/-
Copyright (c) 2026 the pub-hodgecm-mathlib formalisation cell (harness21).  Prover seat hodgecm-mathlib-K2E5-p16 (g4): Track B «K2-LIT»,
hLiu418 = stmt-HodgeConjecture-24832, LEAD F0P6-plan (g11) LAST DEALS 2026-09-04T05:45:00Z (1) «Φ6b-1 `K2LiuHermTwoConfluentXiDefs`» (in force
under LEAD (g12)) = ROAD Φ organ Φ6b-1, DEFS leaf: Shimura's confluent hypergeometric function `ξ(g, h; α, β)` on `Herm₂(ℂ)`; 2026-09-04.
-/
import Summits.HodgeConjecture.HodgeConjecture.Theorems.K2LiuHermTwoGammaDefs              -- ★ p857639: `hermTwo`, `hermTwoGamma` + API
import Mathlib.Analysis.SpecialFunctions.Pow.Continuity
import Mathlib.MeasureTheory.Function.SpecialFunctions.Basic
import Mathlib.MeasureTheory.Constructions.BorelSpace.Complex
import HarnessLib

/-!
# Crux `HLiu418`, ROAD Φ, organ Φ6b-1 — DEFS leaf: Shimura's confluent hypergeometric function `ξ(g, h; α, β)` on `Herm₂(ℂ)`

Cell `hodgecm-mathlib`, crux item hLiu418 = `stmt-HodgeConjecture-24832`, route of record `HCCMUnconditional`; squad K2, LEAD F0P6-plan (g11 → g12)
(LAST DEALS 05:45:00Z (1): «Φ6b-1 `Theorems/K2LiuHermTwoConfluentXiDefs.lean` + `…XiConvergence.lean` (Fourier-side definition of Shimura's
`ξ(y, h; α, β)` on `Herm₂(ℂ)` with absolute convergence)»), dealer K2E5-plan (g5) (CENSUS-41 row Φ6), prover K2E5-p16 (g4).  DEFINITIONS WITH
BODIES + `rfl`∕algebraic API (no instance, no notation, no named-fact hypothesis, no `sorry`, default heartbeats); Mathlib + ★ DEFS leaf `hermTwo`;
lane `--supports stmt-HodgeConjecture-24832 --as helper` (count-neutral; definitions ⇒ review lane).

THE OBJECT [Shimura1982, (1.25), Case II (Hermitian matrices), m = κ = 2].  For `g ∈ Ω = Herm₂(ℂ)⁺`, `h ∈ V = Herm₂(ℂ)`, `(α, β) ∈ ℂ²`:
  `ξ(g, h; α, β) = ∫_V e(−τ(hx)) · det(x + ig)^{−α} · det(x − ig)^{−β} dx`,  `e(t) = exp(2πi t)`, `τ` = trace,
`dx` = Lebesgue measure of the chart `x = hermTwo (a, z, b)` (★ Φ6a; `da·d(re z)·d(im z)·db`).
THE BRANCH (documented convention, m = 2).  `x + ig = i·(g − ix)` and `x − ig = −i·(g + ix)` with `g ∓ ix` in the right half-space `𝔓 = Ω + iV`, on
which `det` omits `(−∞, 0]` (★ Φ6b-0 `det_cpow_eq_of_tube`; here `(g ∓ ix) + (g ∓ ix)ᴴ = 2g > 0`), so the principal powers `det(g ∓ ix)^{−s}` are the
continuous branches there; the continuous branch of `log det` on the tube `V + iΩ` with `log det(ig) = log det g + iπ` (`det(iy)^s = i^{ms} det(y)^s`)
gives  `det(x + ig)^{−α} := e^{−iπα} · det(g − ix)^{−α}`  and  `det(x − ig)^{−β} := e^{iπβ} · det(g + ix)^{−β}`  (principal powers on the right).
Should the print fix the opposite normalisation, the difference is the explicit constant `e^{iπ(β−α)}` (one lemma: `xiTwoIntegrand_eq`).

CONTENTS.  `xiTwoIntegrand g h α β : ℝ × ℂ × ℝ → ℂ` (the integrand in the chart), `xiTwo g h α β : ℂ := ∫ c, xiTwoIntegrand g h α β c`;
API: `xiTwoIntegrand_apply`, `xiTwo_def`, `det_add_I_smul_hermTwo` ∕ `det_sub_I_smul_hermTwo` (entrywise formulas), `trace_mul_hermTwo`,
`continuous_det_add_I_smul_hermTwo`, `measurable_xiTwoIntegrand` ∕ `aestronglyMeasurable_xiTwoIntegrand`.
NOT here: absolute convergence for `re(α+β) > 2κ − 1 = 3` (★-to-be `K2LiuHermTwoConfluentXiConvergence`, via ★ `integrable_norm_det_add_I_smul_rpow_neg`),
Shimura's `η`, `ω`, `ζ` functions and the analytic continuation (Φ6b-2…, print-gated acq-15212), estimates.
HONEST LABEL.  Count-neutral DEFS leaf; it pays nothing by itself: `HC_CM` is proved only modulo the 7 printed citations (2 remaining named inputs:
hLiu418 = `stmt-HodgeConjecture-24832`, h413 = `stmt-HodgeConjecture-24833`) until rung 0 closes.

## References (orientation only)
* [Shimura1982] G. Shimura, *Confluent hypergeometric functions on tube domains*, Math. Ann. 260 (1982) 269–302: §1 (1.25)–(1.29), §3 Thm. 3.1.
-/

set_option autoImplicit false
-- the mandated namespace repeats the single-problem summit's segment (`HodgeConjecture.HodgeConjecture`)
set_option linter.dupNamespace false

noncomputable section

open Complex MeasureTheory Set
open scoped ComplexOrder ComplexConjugate

namespace Summit.HodgeConjecture.HodgeConjecture.Cruxes.HLiu418.K2LiuHermTwoConfluentXiDefs

open Summit.HodgeConjecture.HodgeConjecture.Cruxes.HLiu418.K2LiuHermTwoGammaDefs

/-! ## The integrand and the function -/

/-- THE INTEGRAND OF SHIMURA'S `ξ` on `Herm₂(ℂ)` in the chart `x = hermTwo c` [Shimura1982, (1.25), Case II, m = 2]:
`e(−τ(h x)) · det(x + ig)^{−α} · det(x − ig)^{−β}` with `e(t) = exp(2πi t)` and the branches
`det(x + ig)^{−α} := e^{−iπα} det(g − ix)^{−α}`, `det(x − ig)^{−β} := e^{iπβ} det(g + ix)^{−β}` (principal powers; see the module docstring). -/
def xiTwoIntegrand (g h : Matrix (Fin 2) (Fin 2) ℂ) (α β : ℂ) (c : ℝ × ℂ × ℝ) : ℂ :=
  cexp (-(2 * Real.pi * I) * (h * hermTwo c).trace) *
    ((cexp (-(Real.pi * I) * α) * (g - I • hermTwo c).det ^ (-α)) *
      (cexp ((Real.pi * I) * β) * (g + I • hermTwo c).det ^ (-β)))

/-- SHIMURA'S CONFLUENT HYPERGEOMETRIC FUNCTION `ξ(g, h; α, β)` OF THE TUBE OVER `Herm₂(ℂ)` [Shimura1982, (1.25), Case II, m = 2]:
`ξ(g, h; α, β) = ∫_{Herm₂(ℂ)} e(−τ(hx)) det(x + ig)^{−α} det(x − ig)^{−β} dx` (Bochner integral over the chart `ℝ × ℂ × ℝ`; it is the genuine
absolutely convergent integral for `g > 0`, `h` Hermitian and `re(α + β) > 3`, ★-to-be `K2LiuHermTwoConfluentXiConvergence`, and `0` by the Bochner
convention where the integrand is not integrable). -/
def xiTwo (g h : Matrix (Fin 2) (Fin 2) ℂ) (α β : ℂ) : ℂ :=
  ∫ c : ℝ × ℂ × ℝ, xiTwoIntegrand g h α β c

/-- Unfolding lemma for the integrand. -/
theorem xiTwoIntegrand_apply (g h : Matrix (Fin 2) (Fin 2) ℂ) (α β : ℂ) (c : ℝ × ℂ × ℝ) :
    xiTwoIntegrand g h α β c =
      cexp (-(2 * Real.pi * I) * (h * hermTwo c).trace) *
        ((cexp (-(Real.pi * I) * α) * (g - I • hermTwo c).det ^ (-α)) *
          (cexp ((Real.pi * I) * β) * (g + I • hermTwo c).det ^ (-β))) := rfl

/-- Unfolding lemma for `ξ`. -/
theorem xiTwo_def (g h : Matrix (Fin 2) (Fin 2) ℂ) (α β : ℂ) :
    xiTwo g h α β = ∫ c : ℝ × ℂ × ℝ, xiTwoIntegrand g h α β c := rfl

/-- The integrand with the branch constants collected: `e^{iπ(β − α)} · e(−τ(hx)) · det(g − ix)^{−α} · det(g + ix)^{−β}`. -/
theorem xiTwoIntegrand_eq (g h : Matrix (Fin 2) (Fin 2) ℂ) (α β : ℂ) (c : ℝ × ℂ × ℝ) :
    xiTwoIntegrand g h α β c =
      cexp ((Real.pi * I) * (β - α)) * (cexp (-(2 * Real.pi * I) * (h * hermTwo c).trace) *
        ((g - I • hermTwo c).det ^ (-α) * (g + I • hermTwo c).det ^ (-β))) := by
  rw [xiTwoIntegrand_apply, show (Real.pi * I) * (β - α) = -(Real.pi * I) * α + (Real.pi * I) * β by ring, Complex.exp_add]
  ring

/-! ## Entrywise formulas and measurability -/

/-- `det(g + ix)` entrywise: `(g₀₀ + ia)(g₁₁ + ib) − (g₀₁ + iz)(g₁₀ + i z̄)`. -/
theorem det_add_I_smul_hermTwo (g : Matrix (Fin 2) (Fin 2) ℂ) (c : ℝ × ℂ × ℝ) :
    (g + I • hermTwo c).det =
      (g 0 0 + I * (c.1 : ℂ)) * (g 1 1 + I * (c.2.2 : ℂ)) - (g 0 1 + I * c.2.1) * (g 1 0 + I * conj c.2.1) := by
  rw [Matrix.det_fin_two]
  simp only [Matrix.add_apply, Matrix.smul_apply, smul_eq_mul, hermTwo_apply_zero_zero, hermTwo_apply_zero_one,
    hermTwo_apply_one_zero, hermTwo_apply_one_one]

/-- `det(g − ix)` entrywise: `(g₀₀ − ia)(g₁₁ − ib) − (g₀₁ − iz)(g₁₀ − i z̄)`. -/
theorem det_sub_I_smul_hermTwo (g : Matrix (Fin 2) (Fin 2) ℂ) (c : ℝ × ℂ × ℝ) :
    (g - I • hermTwo c).det =
      (g 0 0 - I * (c.1 : ℂ)) * (g 1 1 - I * (c.2.2 : ℂ)) - (g 0 1 - I * c.2.1) * (g 1 0 - I * conj c.2.1) := by
  rw [Matrix.det_fin_two]
  simp only [Matrix.sub_apply, Matrix.smul_apply, smul_eq_mul, hermTwo_apply_zero_zero, hermTwo_apply_zero_one,
    hermTwo_apply_one_zero, hermTwo_apply_one_one]

/-- `τ(h x)` entrywise: `tr(h · hermTwo (a, z, b)) = h₀₀ a + h₀₁ z̄ + h₁₀ z + h₁₁ b`. -/
theorem trace_mul_hermTwo (h : Matrix (Fin 2) (Fin 2) ℂ) (c : ℝ × ℂ × ℝ) :
    (h * hermTwo c).trace = h 0 0 * (c.1 : ℂ) + h 0 1 * conj c.2.1 + h 1 0 * c.2.1 + h 1 1 * (c.2.2 : ℂ) := by
  rw [Matrix.trace_fin_two, Matrix.mul_apply, Matrix.mul_apply, Fin.sum_univ_two, Fin.sum_univ_two]
  simp only [hermTwo_apply_zero_zero, hermTwo_apply_zero_one, hermTwo_apply_one_zero, hermTwo_apply_one_one]
  ring

/-- For HERMITIAN `h`, `τ(h x)` is real: `tr(h · hermTwo (a, z, b)) = re(h₀₀) a + re(h₁₁) b + 2 re(h₁₀ z)`. -/
theorem trace_mul_hermTwo_of_isHermitian {h : Matrix (Fin 2) (Fin 2) ℂ} (hh : h.IsHermitian) (c : ℝ × ℂ × ℝ) :
    (h * hermTwo c).trace = (((h 0 0).re * c.1 + (h 1 1).re * c.2.2 + 2 * (h 1 0 * c.2.1).re : ℝ) : ℂ) := by
  rw [← hermTwo_eq_of_isHermitian hh, trace_mul_hermTwo]
  simp only [hermTwo_apply_zero_zero, hermTwo_apply_zero_one, hermTwo_apply_one_zero, hermTwo_apply_one_one, ofReal_re]
  apply Complex.ext
  · simp
    ring
  · simp
    ring

/-- `c ↦ det(g + i·hermTwo c)` is continuous. -/
theorem continuous_det_add_I_smul_hermTwo (g : Matrix (Fin 2) (Fin 2) ℂ) :
    Continuous fun c : ℝ × ℂ × ℝ => (g + I • hermTwo c).det := by
  have h : (fun c : ℝ × ℂ × ℝ => (g + I • hermTwo c).det) = fun c =>
      (g 0 0 + I * (c.1 : ℂ)) * (g 1 1 + I * (c.2.2 : ℂ)) - (g 0 1 + I * c.2.1) * (g 1 0 + I * conj c.2.1) :=
    funext (det_add_I_smul_hermTwo g)
  rw [h]
  fun_prop

/-- `c ↦ det(g − i·hermTwo c)` is continuous. -/
theorem continuous_det_sub_I_smul_hermTwo (g : Matrix (Fin 2) (Fin 2) ℂ) :
    Continuous fun c : ℝ × ℂ × ℝ => (g - I • hermTwo c).det := by
  have h : (fun c : ℝ × ℂ × ℝ => (g - I • hermTwo c).det) = fun c =>
      (g 0 0 - I * (c.1 : ℂ)) * (g 1 1 - I * (c.2.2 : ℂ)) - (g 0 1 - I * c.2.1) * (g 1 0 - I * conj c.2.1) :=
    funext (det_sub_I_smul_hermTwo g)
  rw [h]
  fun_prop

/-- `c ↦ tr(h · hermTwo c)` is continuous. -/
theorem continuous_trace_mul_hermTwo (h : Matrix (Fin 2) (Fin 2) ℂ) :
    Continuous fun c : ℝ × ℂ × ℝ => (h * hermTwo c).trace := by
  have h' : (fun c : ℝ × ℂ × ℝ => (h * hermTwo c).trace) = fun c =>
      h 0 0 * (c.1 : ℂ) + h 0 1 * conj c.2.1 + h 1 0 * c.2.1 + h 1 1 * (c.2.2 : ℂ) := funext (trace_mul_hermTwo h)
  rw [h']
  fun_prop

/-- The `ξ`-integrand is measurable on `ℝ × ℂ × ℝ`. -/
theorem measurable_xiTwoIntegrand (g h : Matrix (Fin 2) (Fin 2) ℂ) (α β : ℂ) :
    Measurable (xiTwoIntegrand g h α β) := by
  unfold xiTwoIntegrand
  refine Measurable.mul ?_ (Measurable.mul ?_ ?_)
  · exact Complex.measurable_exp.comp (measurable_const.mul (continuous_trace_mul_hermTwo h).measurable)
  · exact measurable_const.mul ((continuous_det_sub_I_smul_hermTwo g).measurable.pow_const _)
  · exact measurable_const.mul ((continuous_det_add_I_smul_hermTwo g).measurable.pow_const _)

/-- The `ξ`-integrand is a.e.-strongly measurable (so that `Integrable` reduces to a bound on its norm). -/
theorem aestronglyMeasurable_xiTwoIntegrand (g h : Matrix (Fin 2) (Fin 2) ℂ) (α β : ℂ) :
    AEStronglyMeasurable (xiTwoIntegrand g h α β) (volume : Measure (ℝ × ℂ × ℝ)) :=
  (measurable_xiTwoIntegrand g h α β).aestronglyMeasurable

end Summit.HodgeConjecture.HodgeConjecture.Cruxes.HLiu418.K2LiuHermTwoConfluentXiDefs

end
import Summits.Ventures.PercRepro.RankLevelSetFourCircuitNullityThree
import Summits.Ventures.PercRepro.RankLevelSetCountBounds
import Summits.Ventures.PercRepro.S1CoreCapAvg

/-!
# PercRepro — THE SHARP NULLITY-3 TOTAL CAP `s₄ ≤ 7` ON EVERY `e`-FREE CORE (p8 g8, S3)

`proofs/P8-S3-NULLITY3-SHARP.md`; the tree held `8` (RankLevelSetFourCircuitNullityThree, L3), the census maximum is `7`.
Suppose `s₄ = 8`. A nullity-`2` core has `s₄ ∈ {0, 1, 2, 3, 5}` (`ncard_fourCircuits_eq_five_of_four_le`: with `≥ 4` quads
the `U₃,₅` of L1 holds every quad, hence exactly `5`), and `s₄ = #q(y) + s₄(M ∖ y)` exactly
(`ncard_fourCircuits_eq_through_add_delete`), so with `#q(y) ≤ Q*(3) = 5` every non-coloop `y` has `#q(y) ∈ {3, 5}`.
CLAIM: no non-coloop `y` has `#q(y) = 3`. Otherwise `P := P_y` (the `U₃,₅` of `M ∖ y`, closed by L2) holds the five quads
avoiding `y` and every other quad contains `y`; (a) every `y₂ ∈ P` has `#q(y₂) = 5` (`#q(y₂) = 3` would give a `P_{y₂} ⊇
P ∖ y₂` whose fifth point lies in `cl(P ∖ y₂) = P` — the L3 argument, `not_five_of_mem_five`), so exactly one `y`-quad
passes through each point of `P` (the four quads of `P` through `y₂` already give `4`); (b) every non-coloop `c ∉ P ∪ {y}`
has `s₄(M ∖ c) ≥ 5` (the quads of `P` avoid `c`), hence `P_c = P` and EVERY `y`-quad contains `c`; so the three `y`-quads
share their part outside `P ∪ {y}`, `|Q_i ∩ P|` is the same for all three, and the `Q_i ∩ P` partition `P`: `5 = 3k`,
impossible. Hence every non-coloop lies on exactly `5` quads and the double count `4·8 = Σ_y #q(y) = 5·m` is impossible:
**`s₄ ≤ 7` on every `e`-free core of nullity `3`** (`ncard_fourCircuits_le_seven_of_nullity_three`). Axioms: standard.
-/

open scoped Matroid

namespace PercRepro

namespace ThmN

open Set

variable {α : Type}
import Summits.QuantumFields.BalabanUV.Beta.GAN24.FibreStepResidues

/-!
# `BalabanUV.Beta.GAN24.FibreSymbolShift` — binder row G-an2-4 / (CONV-C), propagator slot, road P1-fibre, typer row **P1-Y10c** (DAG node N15c), PART 1/2:
# the COMPLEX SHIFT of a Bloch symbol is a BLOCK-CONSTANT WEIGHT CONJUGATION; difference bounds; the first-order conjugation error is ANTI-HERMITIAN
# (input of gan24-p1's L10 `FibreStrip`, «form-version Combes–Thomas + Brezzi, NOT termwise»; PART 2 = `GAN24/FibreSymbolShiftCosh`: the cosh identity)

NOT IN PRINT; OUR PROOF ATTEMPT.  HONEST FRAMING (cell contract, verbatim): «discharging `BetaPertH` makes Bałaban's UV stability
UNCONDITIONAL — a real constructive-QFT result; it is NOT the continuum limit and NOT the Clay problem.»  HONEST DEPENDENCY (verbatim):
«continuum YM on T⁴ ⇐ BetaPertH ∧ nine spine estimates (0/9 proved); BetaPertH ⇐ (D1) ∧ (D4) ∧ CAP+tail; G-an2-4 gates asym, D1 and
NE2/3/4.»  [folklore] finite algebra over `FibreInverseDecay.trigPolySymbol S L p = Σ_{b ∈ S} cphase b p • L b` for a GENERAL finite index
type `n`, displacement set `S ⊆ ℤ^{d+1}` and matrix coefficients `L`.  Cites nothing, mints no fact (every hypothesis is a displayed binder),
instantiates NO wall binder, proves NO `j`-uniform estimate.  NOT BetaPertH, NOT continuum, NOT Clay.  (Unit b2b-balaban-gan24-formalise-leaf-01-g5;
row P1-Y10c of `HOME/GAN24/Formal/LEAVES.md` v2.4; patterns `King1986.UniformDecay.form_conj_eq_cosh`, `Beta.DeltaACombesThomas.re_conjugated_form`.)

## What is proved (`F := trigPolySymbol S L`, shift `imShift p η a : μ ↦ p_μ + iη a_μ`, weight `cw η a b = e^{−η a·b}`, `a : Fin (d+1) → ℝ`, `η : ℝ`)
§1 (a) `cphase_imShift`: `cphase b (p + iηa) = e^{−η a·b} · cphase b p`; `trigPolySymbol_imShift`: `F(p + iηa) = Σ_b (e^{−η a·b} cphase b p) • L b` — the
   complex shift of the momentum IS the conjugation of the block operator by the block-constant weights `e^{η a·y}`; `eq_imShift`: a strip point of
   half-width `κ` is the unit shift of its real part in a direction with `|a_μ| ≤ κ`.
§2 (a) `trigPolySymbol_imShift_sub` / `…_sub_add_firstOrder` with the FIRST-ORDER TERM `firstOrder S L a p = Σ_b (a·b) cphase b p • L b`
   (`F(p+iηa) = F(p) − η F₁(p) + O(η²)`); scalar Taylor bounds `|e^{−ηa·b} − 1| ≤ e^{|η|R} − 1`, `|e^{−ηa·b} − 1 + η a·b| ≤ e^{|η|R} − 1 − |η|R` under the
   RANGE hypothesis `hR : ∀ b ∈ S, |a·b| ≤ R`.
§3 (a) DIFFERENCE BOUNDS at real momentum: entrywise `‖(F(q+iηa) − F(q)) i j‖ ≤ (e^{|η|R} − 1) Σ_b ‖L b i j‖` + the second-order twin; Euclidean-operator forms
   `‖toEuclideanLin (F(q+iηa) − F(q)) v‖ ≤ (e^{|η|R} − 1)(Σ_b ℓ_b)‖v‖` from `‖toEuclideanLin (L b) v‖ ≤ ℓ_b‖v‖` (the `hH` currency of
   `SaddlePointBound.matrix_apriori`) + the second-order twin with `+ η • F₁` (the `ε_H` input of row P1-Y10p).
§4 (b) ADJOINTS under `hS : b ∈ S → −b ∈ S`, `hL : L (−b) = (L b)ᴴ`: `(F(q + iηa))ᴴ = F(q − iηa)`, `F(q)` Hermitian, `F₁(q)ᴴ = −F₁(q)`, and
   `re ⟨x, F₁(q) x⟩ = 0` — the first-order conjugation error is invisible in the real part of the form.
(hS) holds for `BlochFibreMatrix.stencil` (`FibreSymbolShiftCosh.neg_mem_stencil`); (hL) is NOT discharged for `BlochFibreMatrix.pieceMatrix` — the typed KKT
block system (EL / G / M / Q rows) is not literally Hermitian (G rows = gauge-quantity DIFFERENCES, M row = a block SUM) — it stays a hypothesis for the
L10 owner, who applies the identities to the Hermitian field block.
-/

noncomputable section

open Complex Finset Matrix WithLp
open scoped BigOperators InnerProductSpace ComplexConjugate
open Literature.MathematicalPhysics.QuantumFieldTheory
open Literature.MathematicalPhysics.QuantumFieldTheory.Balaban1983to89
open Literature.MathematicalPhysics.QuantumFieldTheory.Balaban1983to89.Beta
open B4Strip (ofRealVec Strip)
open FibreInverseDecay (cphase trigPolySymbol trigPolySymbol_apply)
open BlochFibreMatrix (stencil mem_stencil)
open Summit.QuantumFields.BalabanUV.Beta.GAN24.CombesThomasFibreStep (cphase_add_eq_mul cphase_zero_left)
open Summit.QuantumFields.BalabanUV.Beta.GAN24.FibreStepResidues (norm_cphase_ofRealVec)

namespace Summit.QuantumFields.BalabanUV.Beta.GAN24.FibreSymbolShift

variable {d : ℕ}

/-! ## §1 The imaginary shift of the momentum is a block-constant weight conjugation -/

/-- [folklore] `a·b` for a real direction `a` and a lattice displacement `b`. -/
def rdot (a : Fin (d + 1) → ℝ) (b : Fin (d + 1) → ℤ) : ℝ := ∑ μ, a μ * (b μ : ℝ)

/-- [folklore] `a·(−b) = −a·b`. -/
theorem rdot_neg (a : Fin (d + 1) → ℝ) (b : Fin (d + 1) → ℤ) : rdot a (-b) = -rdot a b := by
  unfold rdot
  rw [← Finset.sum_neg_distrib]
  exact Finset.sum_congr rfl fun μ _ => by simp only [Pi.neg_apply, Int.cast_neg]; ring
import Summits.ValiantsHypothesis.ValiantsHypothesis.Theorems.LacunarySymmetroidMatrixDescartesCensusChamber1262
import Summits.ValiantsHypothesis.ValiantsHypothesis.Theorems.LacunarySymmetroidMatrixDescartesCensusChamberSymmetry

/-!
# `MatrixDescartes` census — chamber 1941: complete door-A row as the MIRROR of chamber 1262

HONEST FRAMING.  Object-search cell `pub-symmetroid`, door-A target `DoorA26 := PosRootLawAt 2 6 19`
(stmt-ValiantsHypothesis-19979; OPEN, typed, never asserted), crux `Theses.LacunarySymmetroid.MatrixDescartes`
(stmt-ValiantsHypothesis-18050).  Chamber 1941 of theory g6's table (smallest member `(0,3,12,14,20,27)`; words `DDIDID` / `IIDIDI`)
is the MIRROR of chamber 1262 (`d ↦ d₅ − d_{5−i}`, pair-sum order reversed and letters relabelled `i ↦ 5 − i`): the landed complete row
`Census.doorA26_on_chamber1262` transfers by `Census.chamberRow_mirror` (`x ↦ 1/x`, tree file …CensusChamberSymmetry) — no second certificate.
Nothing here bears on `V = 19`, on other chambers, on `DoorA26` as a whole (OPEN), on the crux, or on `VP ≠ VNP`.

[folklore] Bookkeeping (generated by the seat's `gen_mirror.py`); elementary.
-/

-- `Summit.ValiantsHypothesis.ValiantsHypothesis.…` repeats a component by the D-0017 layout
-- (single-conjunct summit), which the `dupNamespace` linter flags; the name is mandated.
set_option linter.dupNamespace false

namespace Summit.ValiantsHypothesis.ValiantsHypothesis.Theorems.LacunarySymmetroidMatrixDescartes.Census

/-- **DOOR-A ROW ON THE WHOLE CHAMBER 1941** (mirror of chamber 1262): every exponent vector whose pair sums are ordered as in chamber 1941
(smallest member `(0,3,12,14,20,27)`) satisfies `ζ(2,6; d) ≤ 19`. [folklore] -/
theorem doorA26_on_chamber1941 (d : Fin 6 → ℕ)
    (hd : StrictMono ((fun p : Fin 6 × Fin 6 => d p.1 + d p.2) ∘
      ![(0, 0), (0, 1), (1, 1), (0, 2), (0, 3), (1, 2), (1, 3), (0, 4), (1, 4), (2, 2), (2, 3),
        (0, 5), (3, 3), (1, 5), (2, 4), (3, 4), (2, 5), (4, 4), (3, 5), (4, 5), (5, 5)])) :
    PosRootLawOn 2 6 19 d := by
  have hσ : (fun t : Fin 21 => (((![(0, 0), (0, 1), (0, 2), (1, 1), (0, 3), (1, 2), (1, 3), (0, 4), (2, 2), (0, 5), (2, 3),
        (3, 3), (1, 4), (1, 5), (2, 4), (3, 4), (2, 5), (3, 5), (4, 4), (4, 5), (5, 5)] : Fin 21 → Fin 6 × Fin 6) (Fin.rev t)).2.rev,
      ((![(0, 0), (0, 1), (0, 2), (1, 1), (0, 3), (1, 2), (1, 3), (0, 4), (2, 2), (0, 5), (2, 3),
        (3, 3), (1, 4), (1, 5), (2, 4), (3, 4), (2, 5), (3, 5), (4, 4), (4, 5), (5, 5)] : Fin 21 → Fin 6 × Fin 6) (Fin.rev t)).1.rev)) =
      (![(0, 0), (0, 1), (1, 1), (0, 2), (0, 3), (1, 2), (1, 3), (0, 4), (1, 4), (2, 2), (2, 3),
        (0, 5), (3, 3), (1, 5), (2, 4), (3, 4), (2, 5), (4, 4), (3, 5), (4, 5), (5, 5)] : Fin 21 → Fin 6 × Fin 6) := by
    funext t; fin_cases t <;> rfl
  refine chamberRow_mirror _ (fun d' hd' => doorA26_on_chamber1262 d' hd') d ?_
  rw [hσ]; exact hd

/-- Non-vacuity: the smallest member of chamber 1941. [folklore] -/
example : PosRootLawOn 2 6 19 (![0, 3, 12, 14, 20, 27] : Fin 6 → ℕ) :=
  doorA26_on_chamber1941 _ (Fin.strictMono_iff_lt_succ.2 (by decide))

end Summit.ValiantsHypothesis.ValiantsHypothesis.Theorems.LacunarySymmetroidMatrixDescartes.Census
****
** Your task **
Above this instruction are the records; retype exactly the lines from the one containing "c).det ^ (-β))) := rfl" up to and including the one containing "((g - I • hermTwo".

** Worked solution **
          (cexp ((Real.pi * I) * β) * (g + I • hermTwo c).det ^ (-β))) := rfl

/-- Unfolding lemma for `ξ`. -/
theorem xiTwo_def (g h : Matrix (Fin 2) (Fin 2) ℂ) (α β : ℂ) :
    xiTwo g h α β = ∫ c : ℝ × ℂ × ℝ, xiTwoIntegrand g h α β c := rfl

/-- The integrand with the branch constants collected: `e^{iπ(β − α)} · e(−τ(hx)) · det(g − ix)^{−α} · det(g + ix)^{−β}`. -/
theorem xiTwoIntegrand_eq (g h : Matrix (Fin 2) (Fin 2) ℂ) (α β : ℂ) (c : ℝ × ℂ × ℝ) :
    xiTwoIntegrand g h α β c =
      cexp ((Real.pi * I) * (β - α)) * (cexp (-(2 * Real.pi * I) * (h * hermTwo c).trace) *
        ((g - I • hermTwo c).det ^ (-α) * (g + I • hermTwo c).det ^ (-β))) := by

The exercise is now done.